Eighth step: set of words w ═ w₁,w₂,…w_nEach word in (b) } andset of stop words d ═ d₁,d₂…d_nAnd comparing each stop word in the sentence with the original sentence B, if the word exists in the original sentence B, rejecting the word in the original sentence B, and the rest words in the original sentence B are the positions of the wrong words in the sentence.

In the first step, the shape near word stock X contains the shape near words of all Chinese characters, the language stock Y is a corpus after word segmentation processing and statistics, the common word stock Q is a primary word stock and a secondary word stock, stop words refer to functional words and have no practical significance, for example, 'I' is 'if' and the like, and the stop word stock T contains the words

In the second step, the input sentence a may be a long sentence or a short sentence.

In the fourth step, the segmentation length m may be any number smaller than the sentence length n.

In the fifth step, L_iThe length of each candidate word vector of (a) depends on the number of remaining near words after removal of the infrequent words, so the length of each vector is not necessarily equal.

Said in said step six, L_iThe combination of adjacent vectors in the matrix is in the form: example a ═ aa₁],b＝[bb₁]For two adjacent vectors in Li, the combined result { ab, ab₁,a₁b,a₁b₁}。

Said step six wherein no combinatory words means the result of the combination { ab, ab₁,a₁b,a₁b₁And if no correct words exist in the words, judging whether a and b have stop words, and if so, adding the stop words into a stop word set d.

Said at step seven is described as_iLast character of (1) and L_i+1The first character of (1), i.e. the connection of the divided short characters, example L₁＝c₁c₂…c_m，L₂＝c_m+1c_m+2…c_2mThe two characters at the junction are { c }_m,c_m+1And combining the shapes of the two characters, and adding the combined characters into a word set w if the word exists.

Example 2: a method for positioning text form near word errors comprises the following specific steps:

step1, establishing a database which comprises a shape near word stock X, a corpus Y, a common word stock Q and a stop word stock T.

Step2, selecting the sentence A to be processed, the example is simply dare not to believe own eye. The' error character is clear.

Step3, preprocessing the sentence a, removing punctuation marks in the sentence to obtain a new character string, wherein B is simply dare not to believe own eye' n is 11 as the length of the character string B.

Step4, dividing B into 5 segments with length m, g being { n/m }, where (n/m) represents the minimum integer not less than this number, g being 3, L being [ L ═ m [, L ═ L [, n [ ], and m [, n [ ], n [ ], n [₁L₂L₃]' simply dare phase ', ' eye believed to be ' fine '],L₁、L₂Length of 5, L₃Is 1.

Step5, finding L respectively₁、L₂、L₃Vector matrix of candidate words, e.g. L₁Is 'simple cylinder', 'straight', 'don' and 'dare' and 'phase cabinet']，L₂The candidate vector matrix of (a) is [ 'belief', 'self-denier and', 'already-barred', 'of']，L₃Is 'clear' of 'a candidate vector matrix']。
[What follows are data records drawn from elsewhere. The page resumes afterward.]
/-- On `Λ₄` the form is `≤ 3` (values `0, 3, 3, 3`). -/
theorem form_le_of_mem_Λ₄ {x : Site 2} {i : Fin 2} (h : (x, i) ∈ ({(((0 : Site 2)), (0 : Fin 2)), (((0 : Site 2)), (1 : Fin 2)), ((-(Pi.single 0 1 : Site 2)), (1 : Fin 2)), ((-(Pi.single 1 1 : Site 2)), (1 : Fin 2))} : Finset HexVertex)) :
    (3 * x 0 + (i : ℕ)) ^ 2 + (3 * x 0 + (i : ℕ)) * (3 * x 1 + (i : ℕ)) + (3 * x 1 + (i : ℕ)) ^ 2 ≤ (3 : ℤ) := by
  simp only [Finset.mem_insert, Finset.mem_singleton, Prod.mk.injEq] at h
  rcases h with ⟨rfl, rfl⟩ | ⟨rfl, rfl⟩ | ⟨rfl, rfl⟩ | ⟨rfl, rfl⟩ <;> simp

/-- **`Λ₄` is the closed Euclidean ball of radius `1/√3` about `c(V0)`.** -/
theorem mem_Λ₄_iff (w : HexVertex) :
    w ∈ ({(((0 : Site 2)), (0 : Fin 2)), (((0 : Site 2)), (1 : Fin 2)), ((-(Pi.single 0 1 : Site 2)), (1 : Fin 2)), ((-(Pi.single 1 1 : Site 2)), (1 : Fin 2))} : Finset HexVertex) ↔ dist (hexCenter w) (hexCenter (((0 : Site 2)), (0 : Fin 2))) ≤ (Real.sqrt 3)⁻¹ := by
  obtain ⟨x, i⟩ := w
  have hd : 0 ≤ dist (hexCenter (x, i)) (hexCenter (((0 : Site 2)), (0 : Fin 2))) := dist_nonneg
  have h3 : (0 : ℝ) < (Real.sqrt 3)⁻¹ := by positivity
  have hsq : ((Real.sqrt 3)⁻¹) ^ 2 = 3⁻¹ := by rw [inv_pow, Real.sq_sqrt (by norm_num : (0 : ℝ) ≤ 3)]
  have key : dist (hexCenter (x, i)) (hexCenter (((0 : Site 2)), (0 : Fin 2))) ≤ (Real.sqrt 3)⁻¹ ↔
      9 * Complex.normSq (hexCenter (x, i) - hexCenter (((0 : Site 2)), (0 : Fin 2))) ≤ 3 := by
    rw [← abs_of_nonneg hd, ← abs_of_nonneg h3.le, ← sq_le_sq, dist_sq_eq_normSq, hsq]
    constructor <;> intro h <;> nlinarith
  rw [key, nine_mul_normSq]
  constructor
  · intro h; exact_mod_cast form_le_of_mem_Λ₄ h
  · intro h
    have h' : (3 * x 0 + (i : ℕ)) ^ 2 + (3 * x 0 + (i : ℕ)) * (3 * x 1 + (i : ℕ)) + (3 * x 1 + (i : ℕ)) ^ 2 ≤ (3 : ℤ) := by
      exact_mod_cast h
    exact mem_Λ₄_of_form_le x i (by omega)
/-- **Parametric functional dependence, quotient form (the slope `N/D`).**  With `T, ℓ, e, f₀` as in `exists_comp₂_of_fderiv_ker`, let
`N D W : E → ℝ` be `Cⁿ` at `a` (`n ≠ 0`), `D = DW(·) e` near `a`, `D a ≠ 0`, and suppose that for `x` near `a` the cleared-denominator
minors `D x·DN(x) h − N x·DD(x) h` vanish for every `h ∈ ker T ∩ ker DW(x)`.  Then `N = g(T, W)·D` near `a` for some `g : ℝ × ℝ → ℝ`
of class `Cⁿ` at `(T a, W a)`. [folklore] -/
theorem exists_slope_function₂ {n : WithTop ℕ∞} (hn : n ≠ 0)
    {N D W : E → ℝ} {a e f₀ : E} {T ℓ : E →L[ℝ] ℝ}
    (hℓe : ℓ e = 1) (hTe : T e = 0) (hTf : T f₀ = 1) (hℓf : ℓ f₀ = 0)
    (hN : ContDiffAt ℝ n N a) (hD : ContDiffAt ℝ n D a) (hW : ContDiffAt ℝ n W a)
    (hDe : ∀ᶠ x in 𝓝 a, D x = fderiv ℝ W x e) (hDa : D a ≠ 0)
    (hmin : ∀ᶠ x in 𝓝 a, ∀ h : E, T h = 0 → fderiv ℝ W x h = 0 →
      D x * fderiv ℝ N x h - N x * fderiv ℝ D x h = 0) :
    ∃ g : ℝ × ℝ → ℝ, ContDiffAt ℝ n g (T a, W a) ∧ ∀ᶠ x in 𝓝 a, N x = g (T x, W x) * D x := by
  have hn1 : (1 : WithTop ℕ∞) ≤ n := ENat.one_le_iff_ne_zero_withTop.mpr hn
  have hΛ : ContDiffAt ℝ n (fun x => N x / D x) a := hN.div hD hDa
  have he : fderiv ℝ W a e ≠ 0 := by rw [← hDe.self_of_nhds]; exact hDa
  have hDne : ∀ᶠ x in 𝓝 a, D x ≠ 0 := hD.continuousAt.eventually_ne hDa
  have hN1 : ∀ᶠ x in 𝓝 a, ContDiffAt ℝ 1 N x := (hN.of_le hn1).eventually (by simp)
  have hD1 : ∀ᶠ x in 𝓝 a, ContDiffAt ℝ 1 D x := (hD.of_le hn1).eventually (by simp)
  have hker : ∀ᶠ x in 𝓝 a, ∀ h : E, T h = 0 → fderiv ℝ W x h = 0 → fderiv ℝ (fun x => N x / D x) x h = 0 := by
    filter_upwards [hDne, hN1, hD1, hmin] with x hDx hNx hDx1 hminx h hTh hWh
    have hN' := (hNx.differentiableAt one_ne_zero).hasFDerivAt
    have hD' := (hDx1.differentiableAt one_ne_zero).hasFDerivAt
    have hinv : HasFDerivAt (fun y => (D y)⁻¹) ((-(D x ^ 2)⁻¹) • fderiv ℝ D x) x :=
      (hasDerivAt_inv hDx).comp_hasFDerivAt x hD'
    have hprod : HasFDerivAt (fun y => N y * (D y)⁻¹)
        (N x • ((-(D x ^ 2)⁻¹) • fderiv ℝ D x) + (D x)⁻¹ • fderiv ℝ N x) x := hN'.mul hinv
    have hfun : (fun y => N y / D y) = fun y => N y * (D y)⁻¹ := by
      funext y; rw [div_eq_mul_inv]
    rw [hfun, hprod.fderiv]
    simp only [_root_.add_apply, _root_.smul_apply, smul_eq_mul]
    have h0 := hminx h hTh hWh
    field_simp
    linear_combination h0
  obtain ⟨g, hgc, hg⟩ := exists_comp₂_of_fderiv_ker hn hℓe hTe hTf hℓf hΛ hW he hker
  refine ⟨g, hgc, ?_⟩
  filter_upwards [hg, hDne] with x hx hDx
  rw [← hx]
  field_simp

end Abstract

/-! ## Slice derivatives versus joint derivatives on `ℝ × X` -/

/-- For `F : ℝ × X → ℝ` differentiable at `(t, x)`, the derivative of the slice `y ↦ F (t, y)` at `x` in the direction `u` is
`DF(t,x)(0, u)`. [folklore] -/
theorem fderiv_slice_apply {X : Type*} [NormedAddCommGroup X] [NormedSpace ℝ X] {F : ℝ × X → ℝ} {t : ℝ} {x : X}
    (hF : DifferentiableAt ℝ F (t, x)) (u : X) :
    fderiv ℝ (fun y => F (t, y)) x u = fderiv ℝ F (t, x) ((0 : ℝ), u) := by
  have h := (hF.hasFDerivAt.comp x (hasFDerivAt_prodMk_right (𝕜 := ℝ) t x)).fderiv
  rw [show (fun y => F (t, y)) = F ∘ (fun y => (t, y)) from rfl, h]
  simp

/-! ## Class entry: the slope function of the z_shock Aut column is jointly analytic in `(t, v₂)` -/

/-- ★ **B1 — L0(b) in space–time for the class.**  Class binders of `stub_zShockThickAut` (Type-I rate, continuity on the slab,
unit-viscosity Oseen identity, divergence-free, poloidal along `e₃`) and the stub's LOCAL autonomy clause on an open nonempty `W₁` of the
backward slab (`∂_z v_b = g(t, v₂)·∂_b v₂` on `W₁`, `b ≠ 2`, SOME `g`).  Then for EVERY `t₀ < 0` and EVERY `x₀` with
`∇ₕv₂(t₀,x₀) ≠ 0` there are `m : ℝ → ℝ → ℝ` with `uncurry m` real-analytic (`C^ω`) at `(t₀, v₂(t₀,x₀))` and an open `O ∋ (t₀,x₀)`
inside the slab such that `∂_z v_b(t,x) = m(t, v₂(t,x))·∂_b v₂(t,x)` for all `(t,x) ∈ O` and both `b ≠ 2` — the (SF) format of
`…SlopeFunctionPressure`, locally, with an analytic slope function. [folklore] -/
theorem slopeFunction_spaceTime_of_class_autonomy (C : ℝ) (v : ℝ → EuclideanSpace ℝ (Fin 3) → EuclideanSpace ℝ (Fin 3))
    (hrate : Literature.Analysis.FluidPDE.HasTypeITimeDecay C v)
    (hcont : ContinuousOn (Function.uncurry v) (Set.Iio (0 : ℝ) ×ˢ Set.univ))
    (hmild : ∀ s t : ℝ, s < t → t < 0 → ∀ x, v t x =
      Literature.Analysis.UnboundedOperators.heatExtension (v s) (t - s) x -
        Literature.Analysis.FluidPDE.oseenDuhamel 1 s v v t x)
    (hdiv : ∀ t < 0, Literature.Analysis.FluidPDE.VectorCalculus.IsDivFree (v t))
    (hpol : ∀ s < 0, ∀ y, ⟪Literature.Analysis.FluidPDE.curl (v s) y, EuclideanSpace.single 2 1⟫_ℝ = 0)
    {W₁ : Set (ℝ × EuclideanSpace ℝ (Fin 3))} (hW₁ : IsOpen W₁) (hW₁s : W₁ ⊆ Set.Iio (0 : ℝ) ×ˢ Set.univ)
    (hW₁ne : W₁.Nonempty) {g : ℝ → ℝ → ℝ}
    (haut : ∀ z ∈ W₁, ∀ b : Fin 3, b ≠ 2 →
      fderiv ℝ (v z.1) z.2 (EuclideanSpace.single 2 1) b =
        g z.1 (v z.1 z.2 2) * fderiv ℝ (v z.1) z.2 (EuclideanSpace.single b 1) 2)
    {t₀ : ℝ} (ht₀ : t₀ < 0) {x₀ : EuclideanSpace ℝ (Fin 3)}
    (hx₀ : fderiv ℝ (v t₀) x₀ (EuclideanSpace.single 0 1) 2 ≠ 0 ∨ fderiv ℝ (v t₀) x₀ (EuclideanSpace.single 1 1) 2 ≠ 0) :
    ∃ m : ℝ → ℝ → ℝ, ContDiffAt ℝ ω (Function.uncurry m) (t₀, v t₀ x₀ 2) ∧
      ∃ O : Set (ℝ × EuclideanSpace ℝ (Fin 3)), IsOpen O ∧ (t₀, x₀) ∈ O ∧ O ⊆ Set.Iio (0 : ℝ) ×ˢ Set.univ ∧
        ∀ z ∈ O, ∀ b : Fin 3, b ≠ 2 →
          fderiv ℝ (v z.1) z.2 (EuclideanSpace.single 2 1) b =
            m z.1 (v z.1 z.2 2) * fderiv ℝ (v z.1) z.2 (EuclideanSpace.single b 1) 2 := by
  -- ## the pivot index `b₀` with `∂_{b₀} v₂(t₀,x₀) ≠ 0` and the other horizontal index `b₁`
  obtain ⟨b₀, b₁, hb₀, hb₁, hb01, hpiv, hcover⟩ : ∃ b₀ b₁ : Fin 3, b₀ ≠ 2 ∧ b₁ ≠ 2 ∧ b₀ ≠ b₁ ∧
      fderiv ℝ (v t₀) x₀ (EuclideanSpace.single b₀ 1) 2 ≠ 0 ∧ ∀ b : Fin 3, b ≠ 2 → b = b₀ ∨ b = b₁ := by
    rcases hx₀ with h | h
    · exact ⟨0, 1, by decide, by decide, by decide, h, fun b hb => by fin_cases b <;> simp_all⟩
    · exact ⟨1, 0, by decide, by decide, by decide, h, fun b hb => by fin_cases b <;> simp_all⟩
  -- ## the space–time data
  have hSo : IsOpen (Set.Iio (0 : ℝ) ×ˢ (Set.univ : Set (EuclideanSpace ℝ (Fin 3)))) := isOpen_Iio.prod isOpen_univ
  have haS : (t₀, x₀) ∈ Set.Iio (0 : ℝ) ×ˢ (Set.univ : Set (EuclideanSpace ℝ (Fin 3))) :=
    Set.mk_mem_prod ht₀ (Set.mem_univ _)
  set N : ℝ × EuclideanSpace ℝ (Fin 3) → ℝ := fun z => fderiv ℝ (v z.1) z.2 (EuclideanSpace.single 2 1) b₀ with hN
  set D : ℝ × EuclideanSpace ℝ (Fin 3) → ℝ := fun z => fderiv ℝ (v z.1) z.2 (EuclideanSpace.single b₀ 1) 2 with hD
  set W : ℝ × EuclideanSpace ℝ (Fin 3) → ℝ := fun z => v z.1 z.2 2 with hW
  have hanV : AnalyticOnNhd ℝ (uncurry v) (Set.Iio (0 : ℝ) ×ˢ Set.univ) := analyticOnNhd_uncurry hcont (bdd_of_hasTypeITimeDecay hrate) hmild
  have hNan : AnalyticOnNhd ℝ N (Set.Iio (0 : ℝ) ×ˢ Set.univ) := analyticOnNhd_uncurry_fderiv_entry hrate hcont hmild 2 b₀
  have hDan : AnalyticOnNhd ℝ D (Set.Iio (0 : ℝ) ×ˢ Set.univ) := analyticOnNhd_uncurry_fderiv_entry hrate hcont hmild b₀ 2
  have hWan : AnalyticOnNhd ℝ W (Set.Iio (0 : ℝ) ×ˢ Set.univ) := by
    have e : W = (EuclideanSpace.proj (2 : Fin 3) : EuclideanSpace ℝ (Fin 3) →L[ℝ] ℝ) ∘ uncurry v := by
      funext z; rfl
    rw [e]
    exact (EuclideanSpace.proj (2 : Fin 3)).comp_analyticOnNhd hanV
  -- slices are differentiable
  have hsd : ∀ {t : ℝ}, t < 0 → ∀ y : EuclideanSpace ℝ (Fin 3), DifferentiableAt ℝ (v t) y := fun {t} ht y =>
    (analyticOnNhd_slice hcont (bdd_of_hasTypeITimeDecay hrate) hmild ht y (Set.mem_univ y)).differentiableAt
  -- ## the coordinates `T = dt`, `ℓ = dx_{b₀}`, `e = (0, e_{b₀})`, `f₀ = (1, 0)`
  set T : ℝ × EuclideanSpace ℝ (Fin 3) →L[ℝ] ℝ := ContinuousLinearMap.fst ℝ ℝ (EuclideanSpace ℝ (Fin 3)) with hT
  set ℓ : ℝ × EuclideanSpace ℝ (Fin 3) →L[ℝ] ℝ :=
    (EuclideanSpace.proj b₀ : EuclideanSpace ℝ (Fin 3) →L[ℝ] ℝ).comp
      (ContinuousLinearMap.snd ℝ ℝ (EuclideanSpace ℝ (Fin 3))) with hℓ
  set e : ℝ × EuclideanSpace ℝ (Fin 3) := ((0 : ℝ), EuclideanSpace.single b₀ (1 : ℝ)) with he
  set f₀ : ℝ × EuclideanSpace ℝ (Fin 3) := ((1 : ℝ), (0 : EuclideanSpace ℝ (Fin 3))) with hf₀
  have hℓe : ℓ e = 1 := by simp [hℓ, he]
  have hTe : T e = 0 := by simp [hT, he]
  have hTf : T f₀ = 1 := by simp [hT, hf₀]
  have hℓf : ℓ f₀ = 0 := by simp [hℓ, hf₀]
  -- ## hypotheses of the abstract lemma
  have hNc : ContDiffAt ℝ ω N (t₀, x₀) := (hNan _ haS).contDiffAt
  have hDc : ContDiffAt ℝ ω D (t₀, x₀) := (hDan _ haS).contDiffAt
  have hWc : ContDiffAt ℝ ω W (t₀, x₀) := (hWan _ haS).contDiffAt
  have hnear : ∀ᶠ z in 𝓝 ((t₀, x₀) : ℝ × EuclideanSpace ℝ (Fin 3)),
      z ∈ Set.Iio (0 : ℝ) ×ˢ (Set.univ : Set (EuclideanSpace ℝ (Fin 3))) := hSo.mem_nhds haS
  have hDe : ∀ᶠ z in 𝓝 ((t₀, x₀) : ℝ × EuclideanSpace ℝ (Fin 3)), D z = fderiv ℝ W z e := by
    filter_upwards [hnear] with z hz
    have hz1 : z.1 < 0 := (Set.mem_prod.1 hz).1
    have hWd : DifferentiableAt ℝ W (z.1, z.2) := (hWan _ (by simpa using hz)).differentiableAt
    rw [he, show z = (z.1, z.2) from rfl, ← fderiv_slice_apply hWd]
    show fderiv ℝ (v z.1) z.2 (EuclideanSpace.single b₀ 1) 2 = fderiv ℝ (fun y => v z.1 y 2) z.2 (EuclideanSpace.single b₀ 1)
    rw [Literature.Analysis.FluidPDE.fderiv_apply_coord (hsd hz1 z.2)]
  have hDa : D (t₀, x₀) ≠ 0 := hpiv
  have hmin : ∀ᶠ z in 𝓝 ((t₀, x₀) : ℝ × EuclideanSpace ℝ (Fin 3)), ∀ h : ℝ × EuclideanSpace ℝ (Fin 3), T h = 0 → fderiv ℝ W z h = 0 →
      D z * fderiv ℝ N z h - N z * fderiv ℝ D z h = 0 := by
    have hDne : ∀ᶠ z in 𝓝 ((t₀, x₀) : ℝ × EuclideanSpace ℝ (Fin 3)), D z ≠ 0 := hDc.continuousAt.eventually_ne hDa
    filter_upwards [hnear, hDne] with z hz hDz h hTh hWh
    have hz1 : z.1 < 0 := (Set.mem_prod.1 hz).1
    have hzS : (z.1, z.2) ∈ Set.Iio (0 : ℝ) ×ˢ (Set.univ : Set (EuclideanSpace ℝ (Fin 3))) := by simpa using hz
    have hh : h = ((0 : ℝ), h.2) := by
      ext
      · simpa [hT] using hTh
      · rfl
    -- joint derivatives as slice derivatives
    have eN : fderiv ℝ N z h = fderiv ℝ (fun y => fderiv ℝ (v z.1) y (EuclideanSpace.single 2 1) b₀) z.2 h.2 := by
      rw [hh, show z = (z.1, z.2) from rfl, ← fderiv_slice_apply (hNan _ hzS).differentiableAt]
    have eD : fderiv ℝ D z h = fderiv ℝ (fun y => fderiv ℝ (v z.1) y (EuclideanSpace.single b₀ 1) 2) z.2 h.2 := by
      rw [hh, show z = (z.1, z.2) from rfl, ← fderiv_slice_apply (hDan _ hzS).differentiableAt]
    have eW : fderiv ℝ W z h = fderiv ℝ (fun y => v z.1 y 2) z.2 h.2 := by
      rw [hh, show z = (z.1, z.2) from rfl, ← fderiv_slice_apply (hWan _ hzS).differentiableAt]
    have eWb : fderiv ℝ (fun y => v z.1 y 2) z.2 (EuclideanSpace.single b₀ 1) = D z := by
      rw [Literature.Analysis.FluidPDE.fderiv_apply_coord (hsd hz1 z.2)]
    have hWu : fderiv ℝ (fun y => v z.1 y 2) z.2 h.2 = 0 := by rw [← eW]; exact hWh
    -- the slab minor with directions `(h.2, e_{b₀})`
    have hM := minors_eq_zero_on_slab_of_class_autonomy C v hrate hcont hmild hW₁ hW₁s hW₁ne haut hz1 hb₀ z.2 h.2
      (EuclideanSpace.single b₀ 1)
    rw [hWu, eWb, mul_zero, sub_zero] at hM
    rw [eN, eD]
    have h2 := (mul_eq_zero.1 hM).resolve_right hDz
    exact h2
  -- ## the structure function
  obtain ⟨G, hGc, hG⟩ := exists_slope_function₂ (n := ω) (by simp) hℓe hTe hTf hℓf hNc hDc hWc hDe hDa hmin
  have hGc' : ContDiffAt ℝ ω (Function.uncurry fun t w => G (t, w)) (t₀, v t₀ x₀ 2) := by
    have e1 : (Function.uncurry fun t w => G (t, w)) = G := by funext p; rfl
    rw [e1]
    simpa [hT, hW] using hGc
  -- an open neighbourhood on which the identity holds, inside the slab, with `D ≠ 0`
  have hDne : ∀ᶠ z in 𝓝 ((t₀, x₀) : ℝ × EuclideanSpace ℝ (Fin 3)), D z ≠ 0 := hDc.continuousAt.eventually_ne hDa
  obtain ⟨O, hOsub, hOo, haO⟩ := _root_.mem_nhds_iff.1 (hG.and (hnear.and hDne))
  refine ⟨fun t w => G (t, w), hGc', O, hOo, haO, fun z hz => (hOsub hz).2.1, fun z hz b hb => ?_⟩
  obtain ⟨hGz, hzS, hDz⟩ := hOsub hz
  have hz1 : z.1 < 0 := (Set.mem_prod.1 hzS).1
  have hGz' : fderiv ℝ (v z.1) z.2 (EuclideanSpace.single 2 1) b₀ =
      G (z.1, v z.1 z.2 2) * fderiv ℝ (v z.1) z.2 (EuclideanSpace.single b₀ 1) 2 := by
    simpa [hN, hD, hW, hT] using hGz
  rcases hcover b hb with rfl | rfl
  · exact hGz'
  · -- the other component from the wedge law `∂_z v₀·∂₁v₂ = ∂_z v₁·∂₀v₂`
    have hwedge := wedge_slice_of_class hrate hcont hmild hdiv hpol hz1 z.2
    have hDz' : fderiv ℝ (v z.1) z.2 (EuclideanSpace.single b₀ 1) 2 ≠ 0 := hDz
    -- case analysis on `(b₀, b) = (0,1)` or `(1,0)`
    have hcases : (b₀ = 0 ∧ b = 1) ∨ (b₀ = 1 ∧ b = 0) := by
      revert hb₀ hb hb01
      fin_cases b₀ <;> fin_cases b <;> simp
    rcases hcases with ⟨rfl, rfl⟩ | ⟨rfl, rfl⟩
    · -- `∂_z v₁ = ∂_z v₀ ∂₁v₂ / ∂₀v₂ = G ∂₁ v₂`
      have h1 : fderiv ℝ (v z.1) z.2 (EuclideanSpace.single 2 1) 1 * fderiv ℝ (v z.1) z.2 (EuclideanSpace.single 0 1) 2 =
          G (z.1, v z.1 z.2 2) * fderiv ℝ (v z.1) z.2 (EuclideanSpace.single 1 1) 2 *
            fderiv ℝ (v z.1) z.2 (EuclideanSpace.single 0 1) 2 := by
        linear_combination (-1 : ℝ) * hwedge + fderiv ℝ (v z.1) z.2 (EuclideanSpace.single 1 1) 2 * hGz'
      exact mul_right_cancel₀ hDz' h1
    · have h1 : fderiv ℝ (v z.1) z.2 (EuclideanSpace.single 2 1) 0 * fderiv ℝ (v z.1) z.2 (EuclideanSpace.single 1 1) 2 =
          G (z.1, v z.1 z.2 2) * fderiv ℝ (v z.1) z.2 (EuclideanSpace.single 0 1) 2 *
            fderiv ℝ (v z.1) z.2 (EuclideanSpace.single 1 1) 2 := by
        linear_combination hwedge + fderiv ℝ (v z.1) z.2 (EuclideanSpace.single 0 1) 2 * hGz'
      exact mul_right_cancel₀ hDz' h1
import Mathlib
import HarnessLib
import HarnessLib.Audit
import Summits.AtomisticToContinuum.Statement
import Literature.MathematicalPhysics.StatisticalMechanics.BarlowStacking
Step6, combine neighboring vectors in each matrix, example L₁The adjacent vector combination in for { simply straight, a section of thick bamboo is straight, and is not dare, desquamation, dare under, dare mutually, dare the cabinet, scatter mutually, scatter the cabinet }, compares the word and the word in the corpus of the inside, draws correct word { simply straight, dare } and adds w in, correct word is w { simply straight in the three matrix, dare not, oneself }, stops that word d ═ {.

Step7, extracting the conjunctive words of two adjacent short sentences, where the conjunctive words are [ believe ], [ eye ], finding out the words with correct composition from the shape of each word, and adding the words into the matrix w, w ═ simple, dare, self, believe, eye, d ═ of {

Step8, comparing w and d with the original sentence B ', which is simply dare not to believe own eye', eliminating the words in w and d, and B ', which is simply dare not to believe own eye', locating the position of the error word in the original sentence.

While the present invention has been described in detail with reference to the embodiments shown in the drawings, the present invention is not limited to the embodiments, and various changes can be made without departing from the spirit and scope of the present invention.

Claims

1. A positioning method for text form near word errors is characterized in that: firstly, a long sentence is divided into a plurality of short sentences, then a Chinese character shape near character library is used for finding out the shape near character corresponding to each character in each short sentence, the shape near character and the original character form a candidate character vector, an uncommon character in the vector is removed by using a common character library, and candidate character vectors of all characters form a candidate matrix, so that a candidate character matrix of each short sentence is obtained; secondly, binding adjacent vectors in each candidate matrix into words, adding the combined correct words into a word set, extracting inactive words in the word set, and adding the inactive words into the inactive word set; extracting characters of the connecting parts of the two adjacent short sentences, combining the characters, and adding the characters into a word set if the words exist; finally, words in the word set and the stop word set are compared with the original text, the words are removed from the original text, and the rest are positions where error words exist.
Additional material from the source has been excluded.